Wenn keine Abhängigkeiten zu qt3 mehr da sind, kann es sein, dass du qt:3 in deiner world-Datei stehen hast?

----------

## Finswimmer

revdep-rebuild --tree zeigt dir auch an, woher es kommt.

----------

## uhai

Die option --tree kennt er bei mir nicht... ?

uhai

----------

## ScytheMan

 *uhai wrote:*   

> Die option --tree kennt er bei mir nicht... ?
> 
> uhai

 

ich glaube finswimmer meinte emerge --tree und nicht revdep-rebuild  :Wink: 

----------

## Max Steel

Oder revdep-rebuild -- --tree

Damit das tree an emerge durchgereicht wird ^^

----------

## uhai

 :Shocked:  toll, was es alles gibt!

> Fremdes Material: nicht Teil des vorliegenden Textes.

import Summits.BirchSwinnertonDyer.BirchSwinnertonDyer.Theorems.SylvesterTwoHeegnerIndexCoupledDescentPrimitivity
import Summits.BirchSwinnertonDyer.BirchSwinnertonDyer.Theses.SylvesterTwoHeegnerIndex
import HarnessLib

/-!
# The COUPLED Cassels–Tate telescope, XXV: the (T-L5) PROVENANCE leaf of RESIDUE c v3 — the bottom point
# `x₀` with `Y = 2^{M₀} x₀ + T`, `x₀ ∉ 2E_p(K) + tors`, and `2M₀ ≤ ord₂(#Ш_an(E_p)·#Ш_an(E_{3p²}))`

Crux `UpperOffV0HSYPlus` (stmt-BirchSwinnertonDyer-19804), rows' display RESIDUE c v3 (`…TailFourOfResidue` p714972,
l.23–27): under the TAIL's binders (a model `B` of `E_p` with `CB • B = cubeSumCurve p`, HSY's generator `P ∈ B(ℚ)`
modulo torsion, a point `Y ∈ B(K)` with the height display `qB·qA·ĥ(ιP) = 2^0·ĥ(Y)`, `p ≡ 4 (9)`), produce
`M₀`, `x₀`, `T` with `T` torsion, `Y ↦ 2^{M₀} • x₀ + T` on `E_p ⊗ K` (the display's transport
`congrEquiv ∘ pointEquivBaseChange`) and `2·M₀ ≤ ord₂(qB·qA)`.  PROVED here, with the extra clause the per-level
(T-L5) conjunct «`2^{2κ−1} • δ x₀ ≠ 0`» consumes: **`x₀ ∉ 2E_p(K) + E_p(K)_tors`**.  The argument is the cell's
`2`-adic bookkeeping (memo two §15.1 / §57.4, x1b GEN 48), entirely from tree theorems: on the Mordell model
`W' = (CB • B)_K` with `θ = [ω]` (`SylvesterTwoCMNormForm.exists_omegaRot`), `P' = ιP ∉ 2W' + tors`
(`not_exists_eq_two_smul_add_torsion` + `descends_of_generator`), the `K`-line `n•Y = a•P' + b•θP'`
(`exists_zsmul_eq_of_finrank_eq_two`, rank `2` from `PublishedFactsTwoPlus`' HSY conjunct) with `n` ODD
(`exists_odd_zsmul_eq`); split `a = 2^{M₀}a″`, `b = 2^{M₀}b″` with `a″, b″` not both even
(`exists_two_pow_split`); Bezout `u n + v 2^{M₀} = 1` gives `x₀ := u•(a″P' + b″θP') + v•Y` with
`Y = 2^{M₀} x₀ + uT'`; `x₀ ∈ 2W' + tors` would force `2 ∣ a″, b″` (`two_dvd_of_memTwo`); and
`qB·qA = (a² − ab + b²)/n²` (`eq_two_zpow_mul_norm_div_sq_of_height_identity`, `i = 0`) has
`ord₂ = 2M₀ + ord₂(a″² − a″b″ + b″²) ≥ 2M₀`.
* `exists_two_pow_split` — `(a, b) ≠ 0 ⇒ a = 2^m a″, b = 2^m b″, ¬(2 ∣ a″ ∧ 2 ∣ b″)`.
* ★ `provenance_sylvesterPair` — RESIDUE l.23–27 (∃ M₀ x₀ T, three clauses) ∧ `x₀ ∉ 2E_p(K) + tors`, under the
  RESIDUE's binders VERBATIM (`p ≡ 4 (9)` branch).
Theorem-only (no definition, no named fact); nothing asserted on 19804; no stub closed; X12.CMAtTwo NOT proved; BSD not
claimed for any curve.  Sources: Hu–Shu–Yin 2019 pp. 8, 12 (display (bsd)); Gross–Zagier 1986; memo two §15.1, §57.4.
-/

-- every Summits module is named `Summit.<Summit>.<Problem>…`: the duplicated component is by design
set_option linter.dupNamespace false
set_option autoImplicit false

noncomputable section

open scoped Classical

open WeierstrassCurve WeierstrassCurve.Affine WeierstrassCurve.Affine.Point NumberField IsDedekindDomain
  Literature.NumberTheory.EllipticCurves Literature.NumberTheory.EllipticCurves.HuShuYin2019
  Literature.NumberTheory.QuadraticFields

namespace Summit.BirchSwinnertonDyer.BirchSwinnertonDyer.Theorems.SylvesterTwoCoupledTelescope

open Summit.BirchSwinnertonDyer.BirchSwinnertonDyer.Theorems.SylvesterTwoCMNormForm
open Summit.BirchSwinnertonDyer.BirchSwinnertonDyer.Theorems.SylvesterTwoCoupledDescentPrimitivity
open Summit.BirchSwinnertonDyer.BirchSwinnertonDyer.Theses.SylvesterTwoHeegnerIndex

/-- **The `2`-adic split of a non-zero integer pair**: `a = 2^m a″`, `b = 2^m b″` with `a″, b″` not both even.
[folklore] -/
theorem exists_two_pow_split : ∀ (k : ℕ) (a b : ℤ), a.natAbs + b.natAbs ≤ k → ¬ (a = 0 ∧ b = 0) →
    ∃ (m : ℕ) (a'' b'' : ℤ), a = 2 ^ m * a'' ∧ b = 2 ^ m * b'' ∧ ¬ (2 ∣ a'' ∧ 2 ∣ b'') := by
  intro k
  induction k with
  | zero =>
    intro a b hk hab
    exact absurd ⟨Int.natAbs_eq_zero.mp (by omega), Int.natAbs_eq_zero.mp (by omega)⟩ hab
  | succ k ih =>
    intro a b hk hab
    by_cases h2 : 2 ∣ a ∧ 2 ∣ b
    · obtain ⟨⟨a₁, rfl⟩, ⟨b₁, rfl⟩⟩ := h2
      have hab₁ : ¬ (a₁ = 0 ∧ b₁ = 0) := by rintro ⟨rfl, rfl⟩; exact hab ⟨by ring, by ring⟩
      have hpos : 0 < a₁.natAbs + b₁.natAbs := by
        rcases not_and_or.mp hab₁ with h | h
        · exact Nat.add_pos_left (Int.natAbs_pos.mpr h) _
        · exact Nat.add_pos_right _ (Int.natAbs_pos.mpr h)
      have ha : (2 * a₁).natAbs = 2 * a₁.natAbs := by rw [Int.natAbs_mul]; rfl
      have hb : (2 * b₁).natAbs = 2 * b₁.natAbs := by rw [Int.natAbs_mul]; rfl
      rw [ha, hb] at hk
      obtain ⟨m, a'', b'', rfl, rfl, h⟩ := ih a₁ b₁ (by omega) hab₁
      exact ⟨m + 1, a'', b'', by ring, by ring, h⟩
    · exact ⟨0, a, b, by ring, by ring, h2⟩

/-- ★ **RESIDUE c v3, (T-L5) PROVENANCE (l.23–27), `p ≡ 4 (mod 9)` branch, with `x₀ ∉ 2E_p(K) + tors`.**
Binders = the RESIDUE's, verbatim and in order. [cite: HuShuYin2019, p. 8, p. 12 display (bsd)]
[cite: GrossZagier1986, Thm. I.6.3] -/
theorem provenance_sylvesterPair : PublishedFactsTwoPlus →
    ∀ (p : ℕ), p.Prime → p % 9 = 4 → (¬ ∃ x : ZMod p, x ^ 3 = 3) →
      ∀ (A B : WeierstrassCurve ℚ) [A.IsElliptic] [A.IsGloballyMinimal] [B.IsElliptic]
        [B.IsGloballyMinimal], (∃ C : VariableChange ℚ, C • B = HuShuYin2019.cubeSumCurve (p : ℚ)) →
        (∃ C : VariableChange ℚ, C • A = HuShuYin2019.cubeSumCurve (3 * (p : ℚ) ^ 2)) →
        4 < Nat.card (AddCommGroup.primaryComponent B.sha 2) *
            Nat.card (AddCommGroup.primaryComponent A.sha 2) →
        ∀ (qB qA : ℚ), shaAn B = (qB : ℂ) → shaAn A = (qA : ℂ) → qB * qA ≠ 0 →
        ∀ (K : Type) [Field K] [NumberField K] (ω : K), ω ^ 2 + ω + 1 = 0 →
          Module.finrank ℚ K = 2 →
        ∀ (CB : VariableChange ℚ) (hCB : CB • B = HuShuYin2019.cubeSumCurve (p : ℚ))
          (P : B.toAffine.Point) (Y : (B.baseChange K).toAffine.Point),
          ¬ IsOfFinAddOrder (WeierstrassCurve.QuadraticDescent.incl K B P) →
          (∀ Q : B.toAffine.Point, ∃ m : ℤ, IsOfFinAddOrder
            (WeierstrassCurve.QuadraticDescent.incl K B Q -
              m • WeierstrassCurve.QuadraticDescent.incl K B P)) →
          ((qB * qA : ℚ) : ℝ) *
              WeierstrassCurve.Affine.Point.canonicalHeight (WeierstrassCurve.QuadraticDescent.incl K B P) =
            (2 : ℝ) ^ (if p % 9 = 4 then (0 : ℤ) else -2) *
              WeierstrassCurve.Affine.Point.canonicalHeight Y →
        ∃ (M₀ : ℕ) (x₀ T : ((cubeSumCurve (p : ℚ)).baseChange K).toAffine.Point),
        IsOfFinAddOrder T ∧
        Affine.Point.congrEquiv (congrArg (fun W : WeierstrassCurve ℚ ↦ W.baseChange K) hCB)
            (VariableChange.pointEquivBaseChange B CB K Y) = ((2 ^ M₀ : ℕ) : ℤ) • x₀ + T ∧
        2 * (M₀ : ℤ) ≤ padicValRat 2 (qB * qA) ∧
        ¬ ∃ (Q T' : ((cubeSumCurve (p : ℚ)).baseChange K).toAffine.Point), IsOfFinAddOrder T' ∧ x₀ = 2 • Q + T' := by
  intro hF p hp h9 h3 A B _ _ _ _ hB hA _ qB qA hqB hqA hne K _ _ ω hω h2 CB hCB P Y hPinf hPgen hht
  have hp2 : p ≠ 2 := by rintro rfl; norm_num at h9
  -- ### rank `2` from the HSY conjunct of `PublishedFactsTwoPlus`
  obtain ⟨-, -, -, -, -, hrank, -⟩ := hF.2 p hp (Or.inl h9) h3 A B hB hA K ω hω h2
  -- ### the Mordell model `W' = (CB • B)_K`, the transport `φ`, `[ω] = θ`, `P' = φ(ιP)`
  have ha1 : ((CB • B).baseChange K).a₁ = 0 := by rw [hCB]; simp [cubeSumCurve, WeierstrassCurve.baseChange]
  have ha2 : ((CB • B).baseChange K).a₂ = 0 := by rw [hCB]; simp [cubeSumCurve, WeierstrassCurve.baseChange]
  have ha3 : ((CB • B).baseChange K).a₃ = 0 := by rw [hCB]; simp [cubeSumCurve, WeierstrassCurve.baseChange]
  have ha4 : ((CB • B).baseChange K).a₄ = 0 := by rw [hCB]; simp [cubeSumCurve, WeierstrassCurve.baseChange]
  haveI hBK : (B.baseChange K).IsElliptic := inferInstanceAs (B.map (algebraMap ℚ K)).IsElliptic
  haveI hCBK : ((CB • B).baseChange K).IsElliptic := inferInstanceAs ((CB • B).map (algebraMap ℚ K)).IsElliptic
  set φ := VariableChange.pointEquivBaseChange B CB K with hφdef
  have hφh : ∀ X, canonicalHeight (φ X) = canonicalHeight X := fun X ↦ canonicalHeight_pointEquivBaseChange B CB X
  obtain ⟨θ, hθ⟩ := exists_omegaRot (W := (CB • B).baseChange K) hω ha1 ha2 ha3 ha4
  have hθ0 : (θ : _ → _) 0 = 0 := map_zero θ
  have hθ3 : ∀ X, θ.toAddMonoidHom (θ.toAddMonoidHom X) + θ.toAddMonoidHom X + X = 0 := fun X ↦
    omegaRot_omegaRot_add_omegaRot_add hω ha1 ha2 ha3 ha4 hθ0 hθ (omega_ne_one hω) X
  set P' := φ (WeierstrassCurve.QuadraticDescent.incl K B P) with hP'def
  have hP' : ¬IsOfFinAddOrder P' := fun h ↦ hPinf ((φ.injective.isOfFinAddOrder_iff (f := φ.toAddMonoidHom)).mp h)
  -- ### `P' ∉ 2W' + tors` (descent along the conjugation of `K/ℚ`)
  obtain ⟨θ₀, c, hθ₀, hc⟩ := Quadratic.exists_sq_eq_algebraMap (F := ℚ) (K := K) h2
  have h2tor : ∀ X : ((CB • B).baseChange K).toAffine.Point, 2 • X = 0 → X = 0 :=
    Summit.BirchSwinnertonDyer.BirchSwinnertonDyer.Theorems.SylvesterTwoFrame.two_torsion_eq_zero_of_model_of_finrank_eq_two
      K h2 hp hp2 (CB • B) ⟨1, by rw [one_smul, hCB]⟩
  have hσσ : ∀ X, WeierstrassCurve.QuadraticDescent.conjMap (CB • B) (Quadratic.conj h2 hθ₀ hc)
      (WeierstrassCurve.QuadraticDescent.conjMap (CB • B) (Quadratic.conj h2 hθ₀ hc) X) = X :=
    WeierstrassCurve.QuadraticDescent.conjMap_conjMap (CB • B) (Quadratic.conj_conj h2 hθ₀ hc)
  have hσP : WeierstrassCurve.QuadraticDescent.conjMap (CB • B) (Quadratic.conj h2 hθ₀ hc) P' = P' := by
    rw [hP'def, hφdef]
    show Affine.Point.map _ (VariableChange.pointEquivBaseChange B CB K _) = _
    rw [VariableChange.pointEquivBaseChange_map]
    exact congrArg (VariableChange.pointEquivBaseChange B CB K)
      (WeierstrassCurve.QuadraticDescent.conjMap_incl B (Quadratic.conj h2 hθ₀ hc) P)
  have hP2 : ¬ ∃ (Q T : ((CB • B).baseChange K).toAffine.Point), IsOfFinAddOrder T ∧ P' = 2 • Q + T :=
    not_exists_eq_two_smul_add_torsion
      (WeierstrassCurve.QuadraticDescent.conjMap (CB • B) (Quadratic.conj h2 hθ₀ hc)) hσσ h2tor hP' hσP
      (fun X hX ↦ descends_of_generator h2 hθ₀ hc B CB hPgen X hX)
  -- ### the `K`-line with an ODD coefficient: `n • φY = a • P' + b • θP' + T'`
  have hr : Module.finrank ℤ ((CB • B).baseChange K).toAffine.Point = 2 := by
    rw [← φ.toIntLinearEquiv.finrank_eq]; exact hrank
  obtain ⟨n₀, a₀, b₀, hn₀, hY₀⟩ := exists_zsmul_eq_of_finrank_eq_two hω ha1 ha2 ha3 ha4 hθ0 hθ hr hP' (φ Y)
  obtain ⟨n, a, b, T', hodd, hT', hYn⟩ := exists_odd_zsmul_eq θ.toAddMonoidHom hθ3 P' hP2
    n₀.natAbs le_rfl hn₀ IsOfFinAddOrder.zero hY₀
  have hn : n ≠ 0 := by rintro rfl; exact hodd ⟨0, rfl⟩
  -- the explicit quotient `qB·qA = 2^0 · (a² − ab + b²)/n²`
  have hid : ((qB * qA : ℚ) : ℝ) * canonicalHeight P' = (2 : ℝ) ^ (0 : ℤ) * canonicalHeight (φ Y) := by
    rw [hP'def, hφh, hφh, hht, if_pos h9]
  obtain ⟨hab, hqe⟩ := eq_two_zpow_mul_norm_div_sq_of_height_identity hω ha1 ha2 ha3 ha4 hθ0 hθ hP' hT' hn hYn hne hid
  -- ### split `a = 2^{M₀} a″`, `b = 2^{M₀} b″`, and Bezout `u n + v 2^{M₀} = 1`
  obtain ⟨M₀, a'', b'', rfl, rfl, hab''⟩ := exists_two_pow_split _ a b le_rfl hab
  have hcop : IsCoprime n ((2 : ℤ) ^ M₀) := by
    obtain ⟨k, hk⟩ := Int.not_even_iff_odd.mp (fun h ↦ hodd (even_iff_two_dvd.mp h))
    exact (show IsCoprime n 2 from ⟨1, -k, by rw [hk]; ring⟩).pow_right
  obtain ⟨u, v, huv⟩ := hcop
  -- ### the bottom point
  obtain ⟨x₁, hx₁⟩ : ∃ x₁ : ((CB • B).baseChange K).toAffine.Point, x₁ = a'' • P' + b'' • θ P' := ⟨_, rfl⟩
  have hYn' : n • φ Y = ((2 : ℤ) ^ M₀) • x₁ + T' := by
    rw [hYn, hx₁, smul_add, smul_smul, smul_smul]; rfl
  obtain ⟨x₀', hx₀'⟩ : ∃ x₀' : ((CB • B).baseChange K).toAffine.Point, x₀' = u • x₁ + v • φ Y := ⟨_, rfl⟩
  have hdec : φ Y = ((2 : ℤ) ^ M₀) • x₀' + u • T' := by
    rw [hx₀', smul_add, smul_comm ((2 : ℤ) ^ M₀) u x₁, smul_smul ((2 : ℤ) ^ M₀) v]
    calc φ Y = (u * n + v * 2 ^ M₀) • φ Y := by rw [huv, one_smul]
      _ = u • (n • φ Y) + (v * 2 ^ M₀) • φ Y := by rw [add_smul, mul_smul]
      _ = u • (((2 : ℤ) ^ M₀) • x₁ + T') + (2 ^ M₀ * v) • φ Y := by rw [hYn', mul_comm v]
      _ = u • ((2 : ℤ) ^ M₀) • x₁ + (2 ^ M₀ * v) • φ Y + u • T' := by rw [smul_add]; abel
  -- `x₀' ∉ 2W' + tors`: `n • x₀' = x₁ + v • T'`
  have hnx₀ : n • x₀' = x₁ + v • T' := by
    rw [hx₀', smul_add, smul_comm n v (φ Y), hYn', smul_smul, smul_add, smul_smul, ← add_assoc, ← add_smul,
      show n * u + v * 2 ^ M₀ = 1 by rw [mul_comm]; exact huv, one_smul]
  have hx₀'2 : ¬ ∃ (Q T'' : ((CB • B).baseChange K).toAffine.Point), IsOfFinAddOrder T'' ∧ x₀' = 2 • Q + T'' := by
    rintro ⟨Q, T'', hT'', hQ⟩
    apply hab''
    refine two_dvd_of_memTwo θ.toAddMonoidHom hθ3 P' hP2 ⟨n • Q, n • T'' - v • T', ?_, ?_⟩
    · rw [sub_eq_add_neg]; exact hT''.zsmul.add hT'.zsmul.neg
    · show a'' • P' + b'' • θ P' = 2 • (n • Q) + (n • T'' - v • T')
      rw [← hx₁]
      have e : x₁ = n • x₀' - v • T' := by rw [hnx₀]; abel
      rw [e, hQ, smul_add, smul_comm n (2 : ℕ) Q]
      abel
  -- ### `2 M₀ ≤ ord₂ (qB·qA)`
  have hval : 2 * (M₀ : ℤ) ≤ padicValRat 2 (qB * qA) := by
    have hNne : (a'' ^ 2 - a'' * b'' + b'' ^ 2 : ℤ) ≠ 0 := fun h0 ↦ by
      obtain ⟨ha, hb⟩ := norm_eq_zero_iff.mp h0
      exact hab'' ⟨ha ▸ dvd_zero 2, hb ▸ dvd_zero 2⟩
    have hN : ((2 : ℤ) ^ M₀ * a'') ^ 2 - (2 ^ M₀ * a'') * (2 ^ M₀ * b'') + (2 ^ M₀ * b'') ^ 2 =
        (2 : ℤ) ^ (2 * M₀) * (a'' ^ 2 - a'' * b'' + b'' ^ 2) := by ring
    have hNne' : (2 : ℤ) ^ (2 * M₀) * (a'' ^ 2 - a'' * b'' + b'' ^ 2) ≠ 0 :=
      mul_ne_zero (pow_ne_zero _ two_ne_zero) hNne
    have hnQ : (n : ℚ) ≠ 0 := by exact_mod_cast hn
    have hvn : padicValRat 2 (n : ℚ) = 0 := by
      rw [padicValRat.of_int, padicValInt.eq_zero_of_not_dvd hodd]; rfl
    have hv : padicValRat 2 (qB * qA) = padicValInt 2 ((2 : ℤ) ^ (2 * M₀) * (a'' ^ 2 - a'' * b'' + b'' ^ 2)) := by
      rw [hqe, hN, zpow_zero, one_mul, padicValRat.div (by exact_mod_cast hNne') (pow_ne_zero 2 hnQ),
        padicValRat.pow, hvn, mul_zero, sub_zero, padicValRat.of_int]
    rcases (padicValInt_dvd_iff (p := 2) (2 * M₀) _).mp
      (dvd_mul_right ((2 : ℤ) ^ (2 * M₀)) (a'' ^ 2 - a'' * b'' + b'' ^ 2)) with h0 | hle
    · exact absurd h0 hNne'
    · rw [hv]; exact_mod_cast hle
  -- ### transport to `E_p ⊗ K` along `congrEquiv`
  set ψ := Affine.Point.congrEquiv (congrArg (fun W : WeierstrassCurve ℚ ↦ W.baseChange K) hCB) with hψ
  refine ⟨M₀, ψ x₀', ψ (u • T'), ψ.toAddMonoidHom.isOfFinAddOrder hT'.zsmul, ?_, hval, ?_⟩
  · show ψ (φ Y) = _
    rw [hdec, map_add, map_zsmul]; push_cast; rfl
  · rintro ⟨Q, T'', hT'', hQ⟩
    refine hx₀'2 ⟨ψ.symm Q, ψ.symm T'', ψ.symm.toAddMonoidHom.isOfFinAddOrder hT'', ?_⟩
    apply ψ.injective
    rw [hQ, map_add, map_nsmul, ψ.apply_symm_apply, ψ.apply_symm_apply]

end Summit.BirchSwinnertonDyer.BirchSwinnertonDyer.Theorems.SylvesterTwoCoupledTelescope

end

Danke!

Inzwischen geht es, ich habe kde-4.4.4 erfolgreich auf der Kiste

uhai

----------

## uhai

Abschließende Frage:

Sollte equery d nicht wie emerge --tree oder revdep-rebuild -- - -tree immer die gleiche Aussage geben?

Wenn man da unterschiedliche Ergebnisse bekommt, was wäre denn dann das richtige?

uhai

----------